Destruction brings out ‘heartwarming’ volunteerism in Columbia, Midlands
“Heartbreaking and heartwarming.”
Eugenia Hardwick described at the scene around her in a friend’s northeast Columbia yard, where heaps of unsalvageably soaked possessions lay pulled from the house. All along Kilbourne Road and in the neighborhood behind it, similar scenes unfolded, flanked by lines of cars that had pulled in just to offer help.
Volunteers clogged the hard-hit neighborhood bordered by Gills Creek and Lake Katherine, behind Whole Foods near Fort Jackson, where historic rainfall this weekend caused unprecedented flooding.
Even if the floods didn’t reach their houses, the people of the Midlands and beyond felt the deeply devastating effects of the weekend’s catastrophic weather.
“I’m just amazed at all these people that are helping people that they don’t know, or they didn’t know before,” Hardwick said.
Sixteen-year-old Russell Isaacs and his family were lucky enough not to feel the hurt of the floods. But he felt the hurt of his community, all the same, and that drove him to action.
On Wednesday, he and his mother, Tammy Neff, rallied a group of boys from the A.C. Flora ROTC program and the Columbia chapter of DeMolay, an international young men’s organization, and descended on Kilbourne Road, ready to assist. With swarms of other volunteers, they helped homeowners gut their drenched houses.
In that neighborhood, flood waters rose several feet in many houses, even above the roofs of some, neighbors said.
“Your eyes are opened to how lucky you are, and other people weren’t as lucky,” Isaacs said. “I just wanted to help them through this time of need.”
At a news conference Wednesday, Gov. Nikki Haley saluted all the volunteers who were showing up to do this kind of work.
Haley said the flood has brought out “neighbors helping neighbors and people helping strangers.”
“We are people of compassion,” she said.
Mallory Gore, a 17-year-old student at Ben Lippen School, came to the neighborhood at the foot of Lake Katherine with a youth group from Columbia’s First Baptist Church despite hobbling along on a crutch.
“I can’t do much physical (work), but I can help brighten people’s day,” she said.
Gore was part of a group that her older sister, Brittany Hoffman, led from First Baptist in downtown Columbia.
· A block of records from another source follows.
import Mathlib
import Summits.NavierStokesRegularity.FluidComputer.AbcClassIIComplexBasesTransfer
import Summits.NavierStokesRegularity.FluidComputer.AbcClassIIEigenpairBasesTransfer

/-!
# GROUP-B END-TO-END ON THE MODEL, CLASS II — ARBITRARY COMPLEX (UNITARY) ORBIT BASES (prep 4):
# REALITY of an isolated coordinate eigenvalue from conjugation in the real basis
(profile-cert-3 g8, cell `ns-blowup`, 2026-08-27)

HONEST FRAMING (human rulings D-0035/D-0074): nothing here is a claim about Navier–Stokes blow-up.
WHAT THIS IS NOT: not NS evidence. MODEL lane (NS linearised about the forced ABC flow `abcFlow 1 1 1`,
class II); no certificate, number or census word moves. Sequel of `AbcClassIIComplexBasesTransfer`.
**`im_eq_zero_of_isolated_coord_eigenvalue`**: the complex first-order matrix `amc` of a complex orthonormal
orbit-basis family `wf` is NOT a real matrix, so the REALITY step of the 3-B-nested theorem (cert-3 g4/g7:
`λ̃` real and `2ρ < r_iso` ⇒ `λ⋆` real, via a conjugation commuting with the operator) is re-proved through the
real basis: an `amc`-coordinate eigenvector `wc ≠ 0` for `λ⋆` with all polynomial moments finite is moved to
instab4's REAL basis `bfam` (`ccoord_transfer`), conjugated there (`amat` is real, so `conj wa` solves the
equation for `conj λ⋆`), and moved back (`ccoord_transfer_back`): an `H²`-summable `amc`-eigenvector for
`conj λ⋆`, non-zero, with `|conj λ⋆ − λ⋆| ≤ 2|λ⋆ − λ̃| ≤ 2ρ < r_iso`; ISOLATION in `amc`-coordinates (every
`H²`-summable coordinate eigenvector with eigenvalue `z ≠ λ⋆`, `|z − λ⋆| < r_iso`, vanishes) forces
`conj λ⋆ = λ⋆`. Mathlib + the files named; no new definitions. bears_on LADDER-NS N5 / Z4-a(1). [folklore].
-/

noncomputable section

open scoped BigOperators ComplexConjugate InnerProductSpace
open Finset

namespace Summit.NavierStokesRegularity.FluidComputer.AbcClassIIEigenpair

open Literature.Analysis.FunctionSpaces Literature.Analysis.FunctionSpaces.Torus
open Literature.Analysis.FunctionSpaces.EuclideanSpace
open Literature.Analysis.FluidPDE Literature.Analysis.FluidPDE.SteadyLattice
open Summit.NavierStokesRegularity.FluidComputer.AbcClassII

section ComplexBasesReality

variable (wf : Idx → Fam)
variable (hws : ∀ i : Idx, ∀ k ∉ i.1.1, wf i k = 0)
variable (hwt : ∀ (i : Idx) (k : Fin 3 → ℤ), ∑ j : Fin 3, ((k j : ℤ) : ℂ) * wf i k j = 0)
variable (hwII : ∀ i : Idx, IsClassII (wf i))
variable (hwon : ∀ (O : Orbit) (a b : Fin (odim O)),
  ∑ k ∈ O.1, (inner ℂ (wf ⟨O, a⟩ k) (wf ⟨O, b⟩ k) : ℂ) = if a = b then 1 else 0)
variable (amc : Idx → Idx → ℂ)
variable (hamc : ∀ i j : Idx, amc i j =
  ∑ k ∈ i.1.1, (inner ℂ (wf i k) (Torus.lerayCoeff k (crossForm 1 1 1 (wf j) k)) : ℂ))

include hws hwt hwII hwon hamc in
/-- **REALITY of an isolated `amc`-coordinate eigenvalue close to a real trial value.** -/
theorem im_eq_zero_of_isolated_coord_eigenvalue {R : ℝ} (hR : 1 ≤ R) (lam lt : ℂ) {ρ riso : ℝ}
    (wc : Idx → ℂ) (hwc0 : wc ≠ 0)
    (hcoord : ∀ i : Idx, ((-(onormSq i.1 / R) : ℝ) : ℂ) * wc i +
      ∑ j ∈ nbrIdx i, amc i j * wc j = lam * wc i)
    (hwsum : Summable fun i : Idx => (1 + onormSq i.1) ^ 2 * ‖wc i‖ ^ 2)
    (hclose : ‖lam - lt‖ ≤ ρ) (hlt : lt.im = 0) (h2ρ : 2 * ρ < riso)
    (hisol : ∀ z : ℂ, z ≠ lam → ‖z - lam‖ < riso →
      ∀ w : Idx → ℂ, (Summable fun i : Idx => (1 + onormSq i.1 / R) ^ 2 * ‖w i‖ ^ 2) →
        (∀ i : Idx, ((-(onormSq i.1 / R) : ℝ) : ℂ) * w i +
          ∑ j ∈ nbrIdx i, amc i j * w j = z * w i) → w = 0) :
    lam.im = 0 := by
  classical
  have hR0 : 0 < R := by linarith
  -- transfer to instab4's real basis `bfam`
  obtain ⟨wa, -, hcoordA, hsumsA, hneA⟩ := ccoord_transfer wf hws hwt hwII hwon amc hamc lam wc hcoord
  -- the conjugate coordinates solve the `amat`-equation for `conj λ⋆` (`amat` is real)
  have hcoordB : ∀ i : Idx, ((-(onormSq i.1 / R) : ℝ) : ℂ) * conj (wa i) +
      ∑ j ∈ nbrIdx i, ((amat i j : ℝ) : ℂ) * conj (wa j) = conj lam * conj (wa i) := by
    intro i
    have h := congrArg conj (hcoordA i)
    rw [map_add, map_mul, map_sum, map_mul, Complex.conj_ofReal] at h
    rw [← h]
    congr 1
    exact Finset.sum_congr rfl fun j _ => by rw [map_mul, Complex.conj_ofReal]
  -- and back
  obtain ⟨wb, -, hcoordC, hsumsC, hneC⟩ :=
    ccoord_transfer_back wf hws hwt hwII hwon amc hamc (conj lam) (fun i => conj (wa i)) hcoordB
  -- cube sums of `wb` are those of `wc`
  have hsumsBC : ∀ (n : ℕ) (g : Orbit → ℝ), ∑ i ∈ cubeIdx n, g i.1 * ‖wb i‖ ^ 2 =
      ∑ i ∈ cubeIdx n, g i.1 * ‖wc i‖ ^ 2 := by
    intro n g
    rw [hsumsC n g, ← hsumsA n g]
    exact Finset.sum_congr rfl fun i _ => by rw [Complex.norm_conj]
  have hwsumB : Summable fun i : Idx => (1 + onormSq i.1 / R) ^ 2 * ‖wb i‖ ^ 2 := by
    have h2 : Summable fun i : Idx => (1 + onormSq i.1) ^ 2 * ‖wb i‖ ^ 2 :=
      summable_of_cube_sums (fun i => (1 + onormSq i.1) ^ 2)
        (fun i => pow_nonneg (by linarith [onormSq_nonneg i.1]) _) wc wb
        (fun n => hsumsBC n (fun O => (1 + onormSq O) ^ 2)) hwsum
    refine Summable.of_nonneg_of_le (fun i => mul_nonneg (sq_nonneg _) (sq_nonneg _)) (fun i => ?_) h2
    have h3 : 1 + onormSq i.1 / R ≤ 1 + onormSq i.1 := by
      have h4 : onormSq i.1 / R ≤ onormSq i.1 := div_le_self (onormSq_nonneg i.1) hR
      linarith
    have h5 : 0 ≤ 1 + onormSq i.1 / R := by linarith [div_nonneg (onormSq_nonneg i.1) hR0.le]
    exact mul_le_mul_of_nonneg_right (pow_le_pow_left₀ h5 h3 2) (sq_nonneg _)
  have hwb0 : wb ≠ 0 := by
    refine hneC fun hall => hneA hwc0 (funext fun i => ?_)
    simpa using congrFun hall i
  -- `conj λ⋆` is within `2ρ` of `λ⋆` (`λ̃` is real); isolation
  by_contra him
  have hne : conj lam ≠ lam := fun h => him (Complex.conj_eq_iff_im.mp h)
  have hdist : ‖conj lam - lam‖ ≤ 2 * ρ := by
    have hlt' : conj lt = lt := Complex.conj_eq_iff_im.mpr hlt
    have e1 : conj lam - lam = conj (lam - lt) - (lam - lt) := by rw [map_sub, hlt']; ring
    rw [e1]
    calc ‖conj (lam - lt) - (lam - lt)‖ ≤ ‖conj (lam - lt)‖ + ‖lam - lt‖ := norm_sub_le _ _
      _ = 2 * ‖lam - lt‖ := by rw [Complex.norm_conj]; ring
      _ ≤ 2 * ρ := by linarith [hclose]
  exact hwb0 (hisol (conj lam) hne (lt_of_le_of_lt hdist h2ρ) wb hwsumB hcoordC)

end ComplexBasesReality

end Summit.NavierStokesRegularity.FluidComputer.AbcClassIIEigenpair

end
Hoffman said the group came because “the city is hurting.”
Hoffman, a teacher in Richland 2, and many of the teens have the time off from school as the city and county continue to recover from the flooding.
They were directed to the Kilbourne area by church groups who had been checking in with different authorities about where to go to give help. She said more than 100 young people from the church spent the day handing out drinking water, running supplies to different areas and helping clean up at homes.
Some members of downtown’s Midtown Fellowship forewent Bible study to come help clean up the neighborhood instead.
“We’re trying to help out any way we can,” George Thomas said. “Most of us were fortunate enough not to be affected.”
Another group came down from the Christian Life Church in the St. Andrews area.
“How can we take it easy when our community is suffering?” said Sonia Isom.
Another church member, Samuel Burton, said the work has been hard, “but this community was hit hard.”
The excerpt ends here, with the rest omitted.